Early on in the Unbreakable Kimmy Schmidt pilot, the Indiana mole women are interviewed on the TODAY Show by Matt Lauer. In a now eerie line, he remarks: “I’m always amazed at what women will do because they are afraid of being rude.” A clip from the 2015 episode is still billed on YouTube as a “hilarious” cameo.

In the latest season of the show, Kimmy explodes at a gentleman she’s speaking to, invoking the Real World tagline “so this is what happens when people stop being polite and start getting real.”

If the former quote explains how Kimmy Schmidt has operated to date, the latter is an apt descriptor for where the show is going in its final season. Prior seasons have let us watch Kimmy and her friends/colleagues/sometimes-boss explore emotions that can come from the aftermath of capture. Fear, frustration, loss, and confusion were all pretty well-worn as we approached this premiere. Now, a new emotion is surfacing, and it’s been time to see it: anger.

All this a product of co-creator Tina Fey’s anger at our current climate, or call it a natural arrival at an emotion anyone in Kimmy’s circumstances could have arrived at earlier, but it’s been incredibly satisfying to watch. Anger with our present moment demonstrates itself in sly ways, like when Kimmy’s efforts to fire a staff member without hurting his feelings leads to a sexual harassment claim. (This feels like a theme Fey is intent on exploring, if a storyline featuring her on NBC’s Great News – produced, but not created, by her – is also a reflection of her thinking.) The anger shows up in Pittsburgh, at a tech conference where Kimmy is asked to cover up a fellow tech conferencegoer’s philandering because “it’s part of the culture.” The anger shows up as Kimmy bucks the expectations for a book proposal she’s asked to write about her experiences in the bunker.

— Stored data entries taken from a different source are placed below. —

import Summits.AtomisticToContinuum.BoseEinsteinCondensation.Theses.BECBoundaryReservoir

/-!
# Crux `ShellPenetration` (stmt-AtomisticToContinuum-8767) — birth skeleton (BC3), line `birth-reservoir-window`

Route: `route-AtomisticToContinuum-BECBoundaryReservoir` (rank-2 crux, card K1 PENETRATION; skeleton
registrar planner-skel-stmt-AtomisticToContinuum-8767-0, 2026-08-17). The crux, FIXED and concluded BY NAME
below (`Theses.BECBoundaryReservoir.ShellPenetration`): for every repulsive finite-range `v` there is `ρ₀ > 0`
such that for `0 < ρ < ρ₀` there are a shell width `w`, a pinning strength `κ` and `c > 0` with: for all large
`N = n + 1` (`L = (N/ρ)^{1/3}`, `g` = normalised indicator of the boundary shell `S_w` of `Λ_L = (0, L)³`) and
some slack `δ > 0`, every `δ`-near-minimiser `Ψ` of the shell-pinned energy `⟨Ψ, H_N Ψ⟩ + κ (N − ⟨g, γ_Ψ g⟩)`
has `⟨g, γ_Ψ g⟩ > 0` and `c · ⟨g, γ_Ψ g⟩ ≤ |⟨1_{B(z,1)}, γ_Ψ g⟩|²` for every unit ball with centre
`z ∈ [2w+1, L−2w−1]³`.

## The cut (three registered stubs; the route header's foreseen split ReservoirFilled → InterfaceLocking →
BulkStiffness, re-typed so that it survives the refuters' ideal-gas analysis of the crux)

The refuter stamps on the crux (g44-2, g45-36, rattack-8767-0, 2026-08-15) show that `IsRepulsiveFiniteRange`
admits `v ≡ 0`, where for fixed `(w, κ)` exactly three regimes exist: `κ < κ_c = 3/w²` (Dirichlet-sine mode,
shell occupation `O(1)`, penetration FAILS at face-adjacent balls), `κ > κ_c` (shell-bound mode, occupation
`≈ pN`, penetration FAILS at the centre), `κ = κ_c` (zero-energy resonance, occupation `≍ ρ w L² ≍ ρ |S_w|`,
penetration HOLDS). The one observable that separates the good regime from both bad ones is the SHELL
DENSITY WINDOW `θ |S_w| ≤ ⟨g, γ_Ψ g⟩ ≤ Θ |S_w|` (`|S_w| = L³ − (L − 2w)³`): "the reservoir is filled, at a
bounded density". It is also the route's intended regime for interacting `v` (dilute shell,
`ρ_sh ≈ (κ + 8πaρ)/8πa`). So the window is the hinge of the cut:

* `stub_shellWindow` (RESERVOIR FILLED, variational; size M–L): for small `ρ` there are `(w, κ, θ, Θ)` such
  that eventually every near-minimiser of the pinned energy has shell occupation in the window. Lower bound:
  trial state + concavity of `κ ↦ inf E^κ` (Feynman–Hellmann); upper bound: the repulsion prices an over-dense
  shell (for `v ≡ 0`: only the resonant `κ = 3/w²`, which the `∃ κ` allows). Why it might fail: at `v ≡ 0`
  it needs the resonance analysis (`‖G_{E₀} 1_S‖² ≍ L³w⁴`) to be right — the same hair the crux hangs on.
* `stub_bulkLocking` (INTERFACE LOCKING + INFRARED STIFFNESS at `k = 0`; the HARDEST stub, open-problem
  size): for small `ρ` and EVERY `(w, κ, θ, Θ)`, if eventually the near-minimisers sit in the window then
  the bulk AS A WHOLE is coherent with the reservoir mode: `c₁ L⁶ ⟨g, γ_Ψ g⟩ ≤ |⟨1_{[2w, L−2w]³}, γ_Ψ g⟩|²`
  (for a condensate `γ ≈ N_c |φ⟩⟨φ|` with flat `φ` the right side is `≈ ρ_c |bulk|² · ⟨g, γ g⟩_coh`; by
  Cauchy–Schwarz it is `≤ ρ L⁶ ⟨g, γ g⟩`, so `c₁ ≤ ρ`). This is ODLRO between the wall reservoir and the
  zero mode of the bulk — the declared open content of the crux, now isolated from the local question.
  Why it might fail: the d = 3 infrared problem (no tool beyond c-number substitution / GP + spin waves
  controls the phase of the bulk relative to Dirichlet-side data); a dense shell (`Θ` large) may decouple.
* `stub_localEquipartition` (HEALING-LENGTH FLATNESS; size L): for small `ρ` and every `(w, κ, θ, Θ, c₁)`,
  window ∧ macroscopic locking for the near-minimisers ⟹ EVERY admissible unit ball carries its share of the
  coherence: `c ⟨g, γ_Ψ g⟩ ≤ |⟨1_{B(z,1)}, γ_Ψ g⟩|²`, `z ∈ [2w+1, L−2w−1]³` (no local depletion pocket /
  vortex core of the coherent component in a near-minimiser; the Dirichlet healing layer of width
  `ξ = (8πaρ)^{-1/2}` only costs a factor `(w/ξ)² ∧ 1` in `c`, fixed as `L → ∞`). Why it might fail: the slack
  `δ` is global, so a near-minimiser may afford one depleted ball (cost `O(1)`) unless `δ` is taken below it —
  allowed (`∃ δ` after `n`), but then the stub is a statement about the true ground state's local structure.

Composition `shellPenetration_of_stubs` (kernel-checked, no `sorry` of its own; hypotheses = the three stub
statements, conclusion = the crux statement verbatim): `ρ₀ := min ρ₀ᴬ (min ρ₀ᴮ¹ ρ₀ᴮ²)`;
`(w, κ, θ, Θ)` and the eventual window from the first stub; `c₁` and eventual locking from the second (fed the
window); the third (fed window ∧ locking on the intersection of the two eventual sets, slack `min δ δ'`) gives
`c` and eventual penetration; finally `0 < θ (L³ − (L−2w)³)` (cube strictly monotone, `w > 0`) turns the
window's lower bound into `0 < ⟨g, γ_Ψ g⟩`, again at slack `min`. `ShellPenetration_of : Theses.….ShellPenetration`
feeds it the three stubs and is the ONLY theorem of the file concluding the crux by name (A12 by-name policy).

Disproof used: none exists for this crux (`ledger crux ls stmt-AtomisticToContinuum-8767`: no workfiles,
2026-08-17). Refuter evidence honoured: `ShellPenetration_idealgas.md` / crux-attack-8767 (ideal gas survives
only at `κ = 3/w²`) — every stub keeps `∃ κ` where it chooses and carries the WINDOW where it assumes, so no
stub is an instance of the off-resonant ideal-gas failure (checked regime by regime above). Negatives index
(20 items; BEC: SwapJensen stmt-3980, BerryStiffPhaseLRO stmt-14490): disjoint vocabulary, nothing restated.
-/

noncomputable section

And the anger shows up most hilariously in the season’s third episode, a “bottle episode” mockumentary that aims to exonerate Reverend Richard Wayne Gary Wayne, Kimmy’s one-time captor. Here, the show is at its most angry…and most effective. In its slightly expanded 33 minutes, it explores the complicated legacy of men we’ve grown to admire (with unsubtle nods to Harvey Weinstein and Bill Cosby), where men might feel justified in possessive treatment of women, and – separately – our obsession with true crime documentaries. It’s smartly executed and packed tightly with jokes, while also saying something very important about the moment we’re in.

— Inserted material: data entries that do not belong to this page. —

import Literature.MathematicalPhysics.QuantumFieldTheory.Balaban1983to89.B9SectBGFrameV3
import Literature.MathematicalPhysics.QuantumFieldTheory.Balaban1983to89.B9Thm34HolderInputGClauseUniformBlk

/-!
# Balaban [B9] Thm 3.4 p. 400 × Thm 3.3 p. 399 × (3.44)/(3.45) p. 398 — THE INPUT-HÖLDER BLOCK-STEPS (3.44) ∕ (3.45) OF SECT. B FOR THE BOND-SECTOR FAMILY
# G(U′U), INHABITED AT THE LETTERS, FRAME V3: `E4H2GFrame₃` (= `B9SectBE4H2GStepAtLetters.E4H2GFrame₂` re-typed to extend the BLOCK-CARRIER G frame
# `B9SectBGFrameV3.GFrame₃`), ★ `stepE4H2Pos_of_e4h2GFrame₃`, `stepE4Pos_of_e4h2GFrame₃`, `stepH2Pos_of_e4h2GFrame₃` — on r06's block-carrier input-Hölder
# G-clause `B9Thm34HolderInputGClauseUniformBlk.thm34_G_holderInput_clause_uniform_blk` (R-Ker-4 FILE 4)

T. Bałaban, *Propagators for lattice gauge theories in a background field*, Commun. Math. Phys. **99** (1985) 389–434
[`Balaban1985BackgroundPropagators`, "B9"]; [4] = T. Bałaban, *Propagators and renormalization transformations for lattice gauge
theories. II*, Commun. Math. Phys. **96** (1984) 223–250 [`Balaban1984PropagatorsII`].

statement-level skeleton of published theorems with citation tags; proofs where landed; nothing here is a claim about the
Yang–Mills mass gap

WHY A V3 (LOCATED-10: the V2 C⁻¹ letters are scalar per block; r06's repair = the block-carrier clauses).  `B9SectBE4H2GStepAtLetters.E4H2GFrame₂` extends
`GFrame₂`; THIS FILE is the same dictionary (the (3.44) ∕ (3.45) transfer fields) extending `GFrame₃ … P GA Cinv`, and the step theorems' proofs re-threaded on
`thm34_G_holderInput_clause_uniform_blk` (the (3.48) input as the block majorant `readKer` delivers; the section binders `blkP ∕ rep ∕ hrep ∕ hinj` of the frame;
all else VERBATIM as V2).

HONEST SCOPE.  A hypothesis structure and composition theorems; r06's theorems USED BY NAME; NOT shown inhabited here (instance for node00-def-Y's bond
letters = the next units of dag-n06-c).  Count-neutral; NOT a node discharge; nothing continuum ∕ OS ∕ mass-gap ∕ Clay.  Seat dag-n06-c g12, 2026-08-28;
`--supports stmt-QuantumFields-27364`.
-/

noncomputable section

namespace Literature.MathematicalPhysics.QuantumFieldTheory.Balaban1983to89.B9SectBE4H2GFrameV3


open Literature.MathematicalPhysics.QuantumFieldTheory.Balaban1983to89
open Literature.MathematicalPhysics.QuantumFieldTheory.Balaban1983to89.B6RandomWalk (HasMajorant hasMajorant_mono Triangle254 Ineq261)
open Literature.MathematicalPhysics.QuantumFieldTheory.Balaban1983to89.B6RandomWalkHom (HasMajorantHom)
open Literature.MathematicalPhysics.QuantumFieldTheory.Balaban1983to89.B6RandomWalkSection (secExt secRes secConj secConj_def
  secRes_comp_secExt)
open Literature.MathematicalPhysics.QuantumFieldTheory.Balaban1983to89.B9Thm34Ext (toB6)
open Literature.MathematicalPhysics.QuantumFieldTheory.Balaban1983to89.B9Ineq347 (ScaleTransfer)
open Literature.MathematicalPhysics.QuantumFieldTheory.Balaban1983to89.B9Eq39Adjoint (covD covDstar prodCfg plaqU)
open Literature.MathematicalPhysics.QuantumFieldTheory.Balaban1983to89.B9Eq369Small (Through)
open Literature.MathematicalPhysics.QuantumFieldTheory.Balaban1983to89.B9Eq372Locality (stBonds)
open Literature.MathematicalPhysics.QuantumFieldTheory.Balaban1983to89.B9Eq352DivForm (tauF tauB)
open Literature.MathematicalPhysics.QuantumFieldTheory.Balaban1983to89.B9Eq352DivFormLetters (conj)
open Literature.MathematicalPhysics.QuantumFieldTheory.Balaban1983to89.B9Eq352GradLetters (diffLetter)
open Literature.MathematicalPhysics.QuantumFieldTheory.Balaban1983to89.B9Eq371GradLetters (bT bU)
open Literature.MathematicalPhysics.QuantumFieldTheory.Balaban1983to89.B9Eq372RemLetters (lapDDLetter)
open Literature.MathematicalPhysics.QuantumFieldTheory.Balaban1983to89.B9Eq382V3Letters (dPrimeLetter)
open Literature.MathematicalPhysics.QuantumFieldTheory.Balaban1983to89.B9Eq376POneLetters (conjHom gradLin divLin)
open Literature.MathematicalPhysics.QuantumFieldTheory.Balaban1983to89.B9Eq386Neumann (pTwo deltaA)
open Literature.MathematicalPhysics.QuantumFieldTheory.Balaban1983to89.B9Eq360Vprime (gPrimeExtEnd pPrime pOp)
open Literature.MathematicalPhysics.QuantumFieldTheory.Balaban1983to89.B9Eq360VprimeLetters (vPrimeConc)
open Literature.MathematicalPhysics.QuantumFieldTheory.Balaban1983to89.B9Thm34SectBUniformR1 (thm34_Gp_uniform)
open Literature.MathematicalPhysics.QuantumFieldTheory.Balaban1983to89.B6RandomWalkKernel (HasKernelBound hasKernelBound_mono)
open Literature.MathematicalPhysics.QuantumFieldTheory.Balaban1983to89.B9FromB6 (EBlock)
open Literature.MathematicalPhysics.QuantumFieldTheory.Balaban1983to89.B9SectBStepWhole (StepPos)
open Literature.MathematicalPhysics.QuantumFieldTheory.Balaban1983to89.B9SectBGpStepAtLettersV2 (GpFrame₂)
open Literature.MathematicalPhysics.QuantumFieldTheory.Balaban1983to89.B9SectBGStepAtLetters (rZero_add_pPrime_sections)
open Literature.MathematicalPhysics.QuantumFieldTheory.Balaban1983to89.B6RandomWalk (BlockSupp)
open Literature.MathematicalPhysics.QuantumFieldTheory.Balaban1983to89.B9Eq352DivFormLetters (coordEquiv)
open Literature.MathematicalPhysics.QuantumFieldTheory.Balaban1983to89.B9FromB6 (E4Block H2Block)
open Literature.MathematicalPhysics.QuantumFieldTheory.Balaban1983to89.B9SectBStepWhole (StepE4Pos StepH2Pos StepPos.mono)
open Literature.MathematicalPhysics.QuantumFieldTheory.Balaban1983to89.B9SectBGFrameV3 (GFrame₃)
open Literature.MathematicalPhysics.QuantumFieldTheory.Balaban1983to89.B9Thm34HolderInputGClauseUniformBlk (thm34_G_holderInput_clause_uniform_blk)

universe u

variable {I : Type} (c35 : ℝ) (geo : I → B9.Geometry) (bg : I → B9.Backgrounds)
  (Gp : ∀ i, B9.KernelFamily (geo i) (bg i))
  {𝔸 : Type u} [NormedRing 𝔸] [NormedAlgebra ℂ 𝔸] [CompleteSpace 𝔸] {ι : Type} [Fintype ι] [DecidableEq ι]
  (b : Module.Basis ι ℝ 𝔸) (κ : Type) [Fintype κ] [LinearOrder κ]
  (S : I → Type) [∀ i, Fintype (S i)] [∀ i, DecidableEq (S i)]
  [∀ i, Fintype (geo i).Site] [∀ i, DecidableEq (geo i).Site] [∀ i, Nonempty (geo i).Site]
  (P : I → Type) [∀ i, Fintype (P i)] [∀ i, DecidableEq (P i)]

/-- Rate bookkeeping for block majorants: a majorant `c·P(a)·e^{−δd}` with `c·P ≧ 0` stays one at any smaller rate `δ′ ≦ δ`
(d ≧ 0). [folklore] [cite: Balaban1984PropagatorsII, (2.51) p.232] -/
private theorem hasMajorant_rate_le {g : B6.Geometry} {X : Type} (blk : X → g.Site) {T : Module.End ℝ (X → ℝ)}
    {c δ δ' : ℝ} (P : g.Site → ℝ) (hc : ∀ a, 0 ≤ c * P a) (hδ : δ' ≤ δ) (hd : ∀ a a' : g.Site, 0 ≤ g.dist a a')
    (h : HasMajorant blk T (fun a a' => c * P a * Real.exp (-(δ * g.dist a a')))) :
    HasMajorant blk T (fun a a' => c * P a * Real.exp (-(δ' * g.dist a a'))) :=
  hasMajorant_mono blk h fun a a' =>
    mul_le_mul_of_nonneg_left (Real.exp_le_exp.2 (by nlinarith [hd a a', hδ])) (hc a)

While I’m excited about the emotional arc of the season, I’ll also say that the subplots feel more scattered than in season’s past. Titus Burgess’s Titus Andromedon was the unequivocal standout in season 3; this year, he’s shuttled between a number of subplots, none of which serve him and his considerable talent particularly well. The same can be said of Jane Krakowski and Carol Kane, who spend minimal time onscreen in fairly uncompelling storylines. Even cameos by Busy Phillips and Black-ish’s Marsai Martin are far less memorable than the talents of those actors should merit. With a show that consistently draws outstanding, it’s only Bobby Moynihan – as men’s rights activist Fran Dodd – and a repeat appearance by Jon Hamm as the reverend, who feel anywhere near reaching their full potential.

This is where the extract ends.